Теперь я ждал звонка Кома и готовился поубедительней прикинуться больным и дать понять, что сегодня, само собой, ни о какой вылазке не может быть и речи… Но Ком не звонил…
Я поджарил яичницу с ветчиной, сварил кофе и, позавтракав, снова улегся в постель и было взялся за Фриша, но скоро отложил почти в раздражении, а вместо него принялся листать «ленинскую» тетрадку Кома. Скользя глазами по уже хорошо знакомым фразам, я с недоумением подумал: «Елки-палки! Ну как это возможно на полном серьезе пытаться применять ленинские идеи впрямую к нашей современной жизни?!» Абсурдность и даже смехотворность такого подхода сделались в этот момент для меня настолько очевидны, что я прямо-таки огорчился от невозможности немедленно вдолбить это в голову наивному Кому. Мне показалось, что теперь мне было бы вполне под силу открыть ему глаза на безусловную несостоятельность всей сооруженной им системы…
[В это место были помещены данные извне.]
import Mathlib.NumberTheory.Padics.Hensel
import Literature.AlgebraicGeometry.Motives.FaltingsECEndCoreOpenSubgroupProofs
import Literature.NumberTheory.EllipticCurves.IsogenyHasCMBaseChangeProofs
import Literature.NumberTheory.EllipticCurves.SupersingularDensitySerreLadicCommutatorProofs
import Literature.NumberTheory.EllipticCurves.SupersingularDensityProofs
import Literature.NumberTheory.EllipticCurves.HasseWeilGoodReductionProofs
import Literature.NumberTheory.EllipticCurves.IsogenyFrobeniusTraceProofs
import Literature.NumberTheory.EllipticCurves.LFunctionPrimeCoeff
import HarnessLib

/-!
# Serre 1981, §8 Thm. 20 Cor. 2 (qualitative form): the supersingular primes of a non-CM `E/ℚ`
have density `0` — the discharge `serre_supersingular_density_zero_holds`

Topic `NumberTheory/EllipticCurves`.  Theorem-only `Proofs` companion (nothing is defined, no named
fact is introduced) of `SupersingularDensity`, closing the named fact
`WeierstrassCurve.serre_supersingular_density_zero`:

> for `E/ℚ` in global minimal form without complex multiplication, the good supersingular primes
> (`p ∤ Δ`, `p ∣ a_p`) have natural density `0`

— J.-P. Serre, *Quelques applications du théorème de densité de Chebotarev*, Publ. Math. IHÉS 54
(1981), p. 123 (a) (`P_E(x) = o(x / log x)`) and §8, Thm. 20, Cor. 2 (245); Serre attributes the
qualitative statement to *Abelian ℓ-adic representations and elliptic curves* (1968), IV-13,
Exercise 1.

## The proof

Part `SupersingularDensitySerreLadicCommutatorProofs` of this series
(`WeierstrassCurve.serre_supersingular_density_zero_of_galoisRepTate_mul_ne`, from the prime ideal
theorem, a Chebotarev-type natural upper bound, Cayley–Hamilton for Frobenius and a contraction
lemma for the tower `Gal(ℚ(E[ℓⁿ])/ℚ)`) reduced the fact to:

> (H) for every such `E` there is an odd prime `ℓ` such that for every `n` the image
> `ρ_{E,ℓ}(Gal(ℚ̄/ℚ(E[ℓⁿ])))` is not abelian

(Serre 1968, IV.2.2: `𝔤_ℓ = 𝔤𝔩₂`).  This file proves (H) (`exists_prime_forall_exists_mul_ne`)
by an argument which, granted the tree, is elementary — it replaces the Lie-algebra / Hodge–Tate
input of Serre's proof by Frobenius elements with *split* characteristic polynomial:

1. *Irreducibility over every number field* (the deep input, a theorem of the tree): for an
   elliptic curve `E'` over a number field `L` with `End_L(E') = ℤ`, `V_ℓ E'` has no `Γ_L`-stable
   line — `Literature.AlgebraicGeometry.Motives.finrank_ne_one_of_stable_of_not_hasRationalCM_of_numberField`
   (Serre 1968, IV.2.1, from Shafarevich's theorem `finite_isogenyClass_holds` — Siegel — and Tate's
   line realization).  With the fixed field of an open subgroup `U ≤ Γ_K`, the restriction
   `Γ_L → Γ_K` (`ArtinRestriction`), the transport `V_ℓ(E_L) ≅ V_ℓ(E)|_{Γ_L}`
   (`TateModuleGaloisTransportProofs`) and the invariance of geometric complex multiplication under
   base change (`IsogenyHasCMBaseChangeProofs`): **no open subgroup of `Γ_K` stabilizes a line of
   `V_ℓ E` when `End_{K̄}(E) = ℤ`** (`false_of_isOpen_of_stable_line`).
2. *Linear algebra.*  If `ρ(U)` is abelian and contains an element with two eigenvectors of
   distinct eigenvalues `μ₁ ≠ μ₂ ∈ ℚ_ℓ`, the `μ₁`-eigenline is `U`-stable
   (`exists_mul_ne_mul_of_isOpen_of_eigenvector`).  So it suffices to put into every
   `ρ(Gal(ℚ̄/ℚ(E[ℓⁿ])))` an element with distinct `ℚ_ℓ`-rational eigenvalues.
3. *Split ordinary Frobenius.*  Take a good ordinary prime `p₀` (`p₀ ∤ a = a_{p₀}`; there are
   infinitely many, `infinite_goodOrdinaryPrimes_holds`), so `d = a² - 4p₀ ≠ 0`, and a prime
   `ℓ ∣ 4p₀²d - 1`: `ℓ` is odd, `ℓ ≠ p₀`, and `d ≡ (2p₀d)² (mod ℓ)` is a non-zero square mod `ℓ`,
   hence `d = z²` in `ℤ_ℓ` (Hensel, Mathlib `hensels_lemma`; `exists_prime_sq_eq_padicInt`).  An
   arithmetic Frobenius `σ₀` at `p₀` has characteristic polynomial `X² - aX + p₀ = (X - α)(X - β)`
   on `V_ℓ E` (`trace_galoisRepTate_frobenius_eq_frobeniusTrace`,
   `det_galoisRepTate_frobenius_of_hasGoodReductionAt_holds`, `charpoly_tateModule_eq`), with
   `α - β = z ≠ 0`, hence eigenvectors `v₁, v₂`.
4. *Lucas sequences* (`pow_ne_pow_of_add_eq_of_mul_eq`): `αᶠ + βᶠ = L_f ∈ ℤ` with
   `L_f ≡ aᶠ (mod p₀)`; if `αᶠ = βᶠ` then `L_f² = 4p₀ᶠ`, so `p₀ ∣ a` — excluded.  Hence for every
   `n`, with `U = ker ρ̄_{E,ℓⁿ}` and `f = [Γ_ℚ : U]`, the element `σ₀ᶠ ∈ U` acts with the distinct
   rational eigenvalues `αᶠ ≠ βᶠ` on `v₁, v₂`, and (2), (1) make `ρ(U)` non-abelian.

The theorem `serre_supersingular_density_zero_holds` then is
`serre_supersingular_density_zero_of_galoisRepTate_mul_ne` applied to (H).

## References

* [Serre1981] J.-P. Serre, Publ. Math. IHÉS 54 (1981), 123–201: p. 123 (a); §8 Thm. 20, Cor. 2.
* [Serre1968] J.-P. Serre, *Abelian ℓ-adic representations and elliptic curves*, Benjamin 1968,
  IV.2.1–2.2 and IV-13 Exercise 1.
* [SilvermanAEC2009] J. H. Silverman, *The Arithmetic of Elliptic Curves*, 2nd ed., III.§7,
  V.§2, C.21 Remark 21.3, Cor. IX.6.2.
-/

noncomputable section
Я встал с постели и сделал несколько серийных ударов по воздуху.
Было двенадцать часов дня. В дверь позвонили. Я запахнулся в халат и пошел открывать. На пороге стояла Жалка. Я взял у нее из рук портфель, и она вошла. Я помог ей снять шубу, отдающую холодком с улицы. Едва уловимым движением Жанка одернула коричневое школьное платье, поправила черный форменный фартук… И буквально первое, что застучало в моей микроцефалической, отравленной бесстыдством (по определению маман) голове, было: «Теперь все и произойдет…» Реальность ситуации привела меня в замешательство. Жанка, очевидно, почувствовала то же самое. Я взял ее за локоть и провел в комнату. Казалось, признаки неотвратимости события заключены во всем: и в ровном белом свете за окном, и в стенах комнаты, сжимающих вокруг нас пространство, и в клетчатом пледе, наброшенном на неубранную постель. Мы неловко остановились посреди комнаты и со смущением оглядели друг друга: я — в домашнем махровом халате на голое тело, она — в нелепой школьной форме да еще в красном пионерском галстуке. Я обнял ее ладонями за плечи и повернул к свету. Она серьезно смотрела мне в глаза, а я вглядывался в ее лицо, и наше смущение, вызванное нашим обоюдным пониманием того, что должно произойти, стало быстро захлестываться другим, несравнимо более мощным чувством, и снова мир стал МАЯТНИК.